> [WHAT YOU SHOULD DO]:
Look through the data below for the line with "CuspForm (Gamma0 N)" and the line with "(_htab : ∀ u", then output those two and all lines in between, exactly as written.

Saved entries

import Mathlib
import Summits.MatrixMultiplication.MatrixMultiplication.Theorems.LieRankDesigns.Negative.Basics
import Summits.MatrixMultiplication.MatrixMultiplication.Theorems.LevelGradedCohnUmansLieRankDesignsStubFrameFnLevel

/-!
# `LieRankDesigns` (stmt-MatrixMultiplication-7614), line `Sketch`: stub `stub_rankSepOfFreeFrames` — free-frame designs are rank-`k` separated

Crux `Summit.MatrixMultiplication.MatrixMultiplication.Theses.LevelGradedCohnUmans.LieRankDesigns`
(stmt-MatrixMultiplication-7614), line `Sketch`, lead seat prover-line-stmt-MatrixMultiplication-7614-c4-0.
This file proves the registered stub `stub_rankSepOfFreeFrames` verbatim (name + signature) and lands
`--supports stmt-MatrixMultiplication-7614`: the level-`k` FREE-FRAME criterion, generalising
`stub_rankSepOfPrivateTokens` (p117553, the case `k = 1`, column vectors) to every level `k`.

**Free frames.**  `G = GL_m(𝔽_p)` acts on `m × k` frames `U ∈ M_{m×k}(𝔽_p)` by left multiplication.  Say a
triple `X, Y, Z ⊆ G` has FREE FRAMES if for every target `(x₀, z₀) ∈ X × Z` there is a frame `U` that the based
quadruple products move to where the target moves it only in the trivial case:

  `x⁻¹ y y'⁻¹ z · U = x₀⁻¹ z₀ · U  ⟹  x = x₀ ∧ y = y' ∧ z = z₀`   (`x ∈ X`, `y, y' ∈ Y`, `z ∈ Z`).

Then the frame indicator `g ↦ 1[g U = x₀⁻¹ z₀ U]` separates the target, and it is a LEVEL-`k` test function:
it is the `k`-frame function `g ↦ Σ_{U'} φ(U', g U')` with kernel `φ(U', W) = [U' = U]·[W = x₀⁻¹ z₀ U]`, which
lies in `F_k` by the landed frame duality `stub_frameFnLevel` (stub K, p93384).  Hence free-frame designs are
`RankSep k` (`stub_rankSepOfFreeFrames`).
-/

set_option linter.dupNamespace false

noncomputable section

open scoped BigOperators
open Literature.RepresentationTheory.FiniteGroups
open Summit.MatrixMultiplication.MatrixMultiplication.Theorems.LieRankDesigns.Negative
  (GLm Mat fourierFn RankSupp RankSep levelSet budget volume)

namespace Summit.MatrixMultiplication.MatrixMultiplication.Theorems.LieRankDesigns

namespace FreeFrame

variable {p m k : ℕ} [Fact p.Prime]

/-- **The single-frame indicator is a level-`k` test function**: for frames `U₀, W₀ ∈ M_{m×k}(𝔽_p)` there is
a rank-`≤ k`-supported Fourier table `c` with `fourierFn c g = 1[g U₀ = W₀]` on `GL_m(𝔽_p)` — the `k`-frame
function with kernel `φ(U, W) = [U = U₀][W = W₀]`, in `F_k` by `stub_frameFnLevel`. -/
theorem exists_frameIndicatorCoeff (U₀ W₀ : Matrix (Fin m) (Fin k) (ZMod p)) :
    ∃ c : Mat p m → ℂ, RankSupp k c ∧
      ∀ g : GLm p m, fourierFn c g = if (g : Mat p m) * U₀ = W₀ then 1 else 0 := by
  classical
  set φ : Matrix (Fin m) (Fin k) (ZMod p) → Matrix (Fin m) (Fin k) (ZMod p) → ℂ :=
    fun U W => if U = U₀ ∧ W = W₀ then 1 else 0 with hφ
  obtain ⟨c, hc, hcf⟩ := stub_frameFnLevel p m k φ
  refine ⟨c, hc, fun g => ?_⟩
  rw [← hcf g]
  -- the frame sum collapses to the single frame `U₀`
  have hsum : (∑ U : Matrix (Fin m) (Fin k) (ZMod p), φ U ((g : Mat p m) * U)) = φ U₀ ((g : Mat p m) * U₀) :=
    Finset.sum_eq_single U₀ (fun U _ hU => by simp [hφ, hU]) (fun h => (h (Finset.mem_univ _)).elim)
  show (∑ U : Matrix (Fin m) (Fin k) (ZMod p), φ U ((g : Mat p m) * U)) = _
  rw [hsum]
  simp only [hφ, true_and]

end FreeFrame

open FreeFrame

/-- **Free-frame designs are rank-`k` separated** (registered stub `stub_rankSepOfFreeFrames`; the level-`k`
form of `stub_rankSepOfPrivateTokens`).  If for every target `(x₀, z₀)` some frame `U ∈ M_{m×k}(𝔽_p)` is moved
to `x₀⁻¹ z₀ U` by a based quadruple product `x⁻¹ y y'⁻¹ z` only in the trivial case, then `RankSep k X Y Z`:
the separator is the single-frame indicator `1[g U = x₀⁻¹ z₀ U] ∈ F_k`. -/
theorem stub_rankSepOfFreeFrames :
    ∀ (p m k : ℕ) [Fact p.Prime] (X Y Z : Finset (GLm p m)),
      (∀ x₀ ∈ X, ∀ z₀ ∈ Z, ∃ U : Matrix (Fin m) (Fin k) (ZMod p), ∀ x ∈ X, ∀ y ∈ Y, ∀ y' ∈ Y, ∀ z ∈ Z,
        ((x⁻¹ * y * y'⁻¹ * z : GLm p m) : Mat p m) * U = ((x₀⁻¹ * z₀ : GLm p m) : Mat p m) * U →
          x = x₀ ∧ y = y' ∧ z = z₀) →
      RankSep k X Y Z := by
  intro p m k _ X Y Z h x₀ hx₀ z₀ hz₀
  obtain ⟨U, hsep⟩ := h x₀ hx₀ z₀ hz₀
  obtain ⟨c, hc, hcf⟩ := exists_frameIndicatorCoeff U (((x₀⁻¹ * z₀ : GLm p m) : Mat p m) * U)
  refine ⟨c, hc, fun x hx y hy y' hy' z hz => ?_⟩
  rw [hcf]
  by_cases hq : x = x₀ ∧ y = y' ∧ z = z₀
  · rw [if_pos hq]
    obtain ⟨hxx, hyy, hzz⟩ := hq
    rw [hxx, hyy, hzz, mul_inv_cancel_right, if_pos rfl]
  · rw [if_neg hq, if_neg fun hgU => hq (hsep x hx y hy y' hy' z hz hgU)]

end Summit.MatrixMultiplication.MatrixMultiplication.Theorems.LieRankDesigns

end
/-- **ROW `655a1`, `(p, d_K) = (7, −51)` (g2's `depthRow_7_neg51_83`; `7` inert in `K`) — row-specific
λ-prediction via W. Zhang 2014 Thm. 1.1 (`hZ`; ♠ = `spade_7`).** For the cell `c ∈ c655a1.cells` with `c.p = 7` and any `K` with
`d_K = −51`: the twist datum `s_7(E^{(−51)}) ≤ 1`, `hF`, `hPRS`, the newform, Kato 17.4 and the symbol
DATA give a Kolyvagin PRIME `ℓ` for `(E, K, 7)`, `M ≤ M(ℓ)` and a datum with `c_M(ℓ) ≠ 0`, no non-zero class at depth `0`, `rank E^K < rank E`
(side conditions kernel theorems). CONDITIONAL as stated; per-curve; BSD is not proved by it.
[cite: WZhang2014, Thm. 1.1 (p. 195)] [cite: Kolyvagin1991MathAnn, §2 Thm. 4] -/
theorem exists_kolyvaginPrime_class_ne_zero_of_lambda_at
    (hZ : WZhang2014_exists_kolyvaginClass_one_ne_zero)
    (hF : Kolyvagin1991_selmerCorank_of_kolyvaginClass_ne_zero) (hPRS : Schneider1985_order_charGenerator)
    (K : Type) [Field K] [NumberField K] (hK : IsImaginaryQuadratic K) (hD : NumberField.discr K = -51)
    {c : AtlasCell} (hc : c ∈ c655a1.cells) (hc5 : c.p = 7) :
    haveI := isElliptic_c655a1;
    haveI := isGloballyMinimal_c655a1;
    haveI : NeZero (((⟨0, 0, 1, -13, 18⟩ : WeierstrassCurve ℤ).map (Int.castRingHom ℚ)).conductorNorm ℤ) := neZero_conductorNorm_of_isElliptic _;
    (((⟨0, 0, 1, -13, 18⟩ : WeierstrassCurve ℤ).map (Int.castRingHom ℚ)).quadraticTwist ((-51 : ℤ) : ℚ)).selmerCorank 7 ≤ 1 →
    ∀ {N : ℕ} [NeZero N] {f : CuspForm (Gamma0 N) 2}
    (_hf : IsNewformOf ((⟨0, 0, 1, -13, 18⟩ : WeierstrassCurve ℤ).map (Int.castRingHom ℚ)) f)
    (_hkato : ∀ (κ : ZpExtension ℚ 7) (γ : Field.absoluteGaloisGroup ℚ),
      kato_divisibility ((⟨0, 0, 1, -13, 18⟩ : WeierstrassCurve ℤ).map (Int.castRingHom ℚ)) 7 (κ := κ) (γ := γ) (f := f))
    (D : ℚ) (_hD : ‖(D : ℚ_[7])‖ = 1) (_hint : ∀ x : ℚ, ‖(ratPlusSymbol f x : ℚ_[7])‖ ≤ 1)
    (_htab : ∀ u : ℕ, u < 7 ^ (c.n + 1) → ¬ 7 ∣ u →
      ratPlusSymbol f ((u : ℚ) / (7 : ℚ) ^ (c.n + 1)) = (c.tabHi.getD u 0 : ℚ) / D ∧
      ratPlusSymbol f ((u : ℚ) / (7 : ℚ) ^ c.n) = (c.tabLo.getD (u % 7 ^ c.n) 0 : ℚ) / D),
    ∃ (Dt : ModularParametrizationData ((⟨0, 0, 1, -13, 18⟩ : WeierstrassCurve ℤ).map (Int.castRingHom ℚ))
        (((⟨0, 0, 1, -13, 18⟩ : WeierstrassCurve ℤ).map (Int.castRingHom ℚ)).conductorNorm ℤ)) (β : ℤ) (ι : K →+* ℂ) (ℓ : ℕ) (d : KolyvaginHeegnerData Dt β ι ℓ) (M : ℕ),
      ℓ.Prime ∧ Zhang2014.IsKolyvaginPrime (((⟨0, 0, 1, -13, 18⟩ : WeierstrassCurve ℤ).map (Int.castRingHom ℚ)).conductorNorm ℤ) ((⟨0, 0, 1, -13, 18⟩ : WeierstrassCurve ℤ).map (Int.castRingHom ℚ)) K 7 ℓ ∧
      1 ≤ M ∧ (M : ℕ∞) ≤ Zhang2014.levelIndex ((⟨0, 0, 1, -13, 18⟩ : WeierstrassCurve ℤ).map (Int.castRingHom ℚ)) 7 ℓ ∧
      d.kolyvaginClass (p := 7) (by norm_num) M ≠ 0 ∧
      (∀ (n' : ℕ) (d' : KolyvaginHeegnerData Dt β ι n') (M' : ℕ),
        KolyvaginDescent.KolSupp (Zhang2014.IsKolyvaginPrime (((⟨0, 0, 1, -13, 18⟩ : WeierstrassCurve ℤ).map (Int.castRingHom ℚ)).conductorNorm ℤ) ((⟨0, 0, 1, -13, 18⟩ : WeierstrassCurve ℤ).map (Int.castRingHom ℚ)) K 7) n' →
        1 ≤ M' → (M' : ℕ∞) ≤ Zhang2014.levelIndex ((⟨0, 0, 1, -13, 18⟩ : WeierstrassCurve ℤ).map (Int.castRingHom ℚ)) 7 n' →
        d'.kolyvaginClass (p := 7) (by norm_num) M' ≠ 0 → 1 ≤ n'.primeFactors.card) ∧
      (((⟨0, 0, 1, -13, 18⟩ : WeierstrassCurve ℤ).map (Int.castRingHom ℚ)).quadraticTwist (NumberField.discr K : ℚ)).mordellWeilRank < ((⟨0, 0, 1, -13, 18⟩ : WeierstrassCurve ℤ).map (Int.castRingHom ℚ)).mordellWeilRank := by
  haveI := isElliptic_c655a1
  haveI := isGloballyMinimal_c655a1
  haveI : NeZero (((⟨0, 0, 1, -13, 18⟩ : WeierstrassCurve ℤ).map (Int.castRingHom ℚ)).conductorNorm ℤ) := neZero_conductorNorm_of_isElliptic _
  intro hc' N _ f hf hkato D hD' hint htab
  have hC : c655a1.check = true :=
    (AtlasCurve.check_of_all atlasR2A00_check (by simp [atlasR2A00])).1
  have hH : SatisfiesHeegnerHypothesis (((⟨0, 0, 1, -13, 18⟩ : WeierstrassCurve ℤ).map (Int.castRingHom ℚ)).conductorNorm ℤ) K :=
    satisfiesHeegnerHypothesis_conductorNorm_of_intModel intModel K hK.1 hD heegner_neg51
  have hc'' : (((⟨0, 0, 1, -13, 18⟩ : WeierstrassCurve ℤ).map (Int.castRingHom ℚ)).quadraticTwist (NumberField.discr K : ℚ)).selmerCorank 7 ≤ 1 := by
    rw [hD]; exact hc'
  obtain ⟨p', ap, n, A, tHi, tLo, H, L⟩ := c
  dsimp only at hc5
  subst hc5
  exact exists_kolyvaginPrime_class_ne_zero_at_of_atlasCell hZ hF hPRS hC hc (hp := ⟨by norm_num⟩)
    ((⟨0, 0, 1, -13, 18⟩ : WeierstrassCurve ℤ).map (Int.castRingHom ℚ)) rfl hf hkato KernelCerts001.C655a1.row D hD' hint htab
    hasSurjectiveModNGaloisRep_7
    spade_7.1 (fun h ↦ absurd spade_7.2 h) K hK (by rw [hD]; norm_num) (by rw [hD]; norm_num)
    (by rw [hD]; norm_num) hH hc''

end C655a1

end Summit.BirchSwinnertonDyer.BirchSwinnertonDyer.Theorems.KolyvaginDepthDoor

end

> [ANSWER FOR THIS EXERCISE]:
    ∀ {N : ℕ} [NeZero N] {f : CuspForm (Gamma0 N) 2}
    (_hf : IsNewformOf ((⟨0, 0, 1, -13, 18⟩ : WeierstrassCurve ℤ).map (Int.castRingHom ℚ)) f)
    (_hkato : ∀ (κ : ZpExtension ℚ 7) (γ : Field.absoluteGaloisGroup ℚ),
      kato_divisibility ((⟨0, 0, 1, -13, 18⟩ : WeierstrassCurve ℤ).map (Int.castRingHom ℚ)) 7 (κ := κ) (γ := γ) (f := f))
    (D : ℚ) (_hD : ‖(D : ℚ_[7])‖ = 1) (_hint : ∀ x : ℚ, ‖(ratPlusSymbol f x : ℚ_[7])‖ ≤ 1)
    (_htab : ∀ u : ℕ, u < 7 ^ (c.n + 1) → ¬ 7 ∣ u →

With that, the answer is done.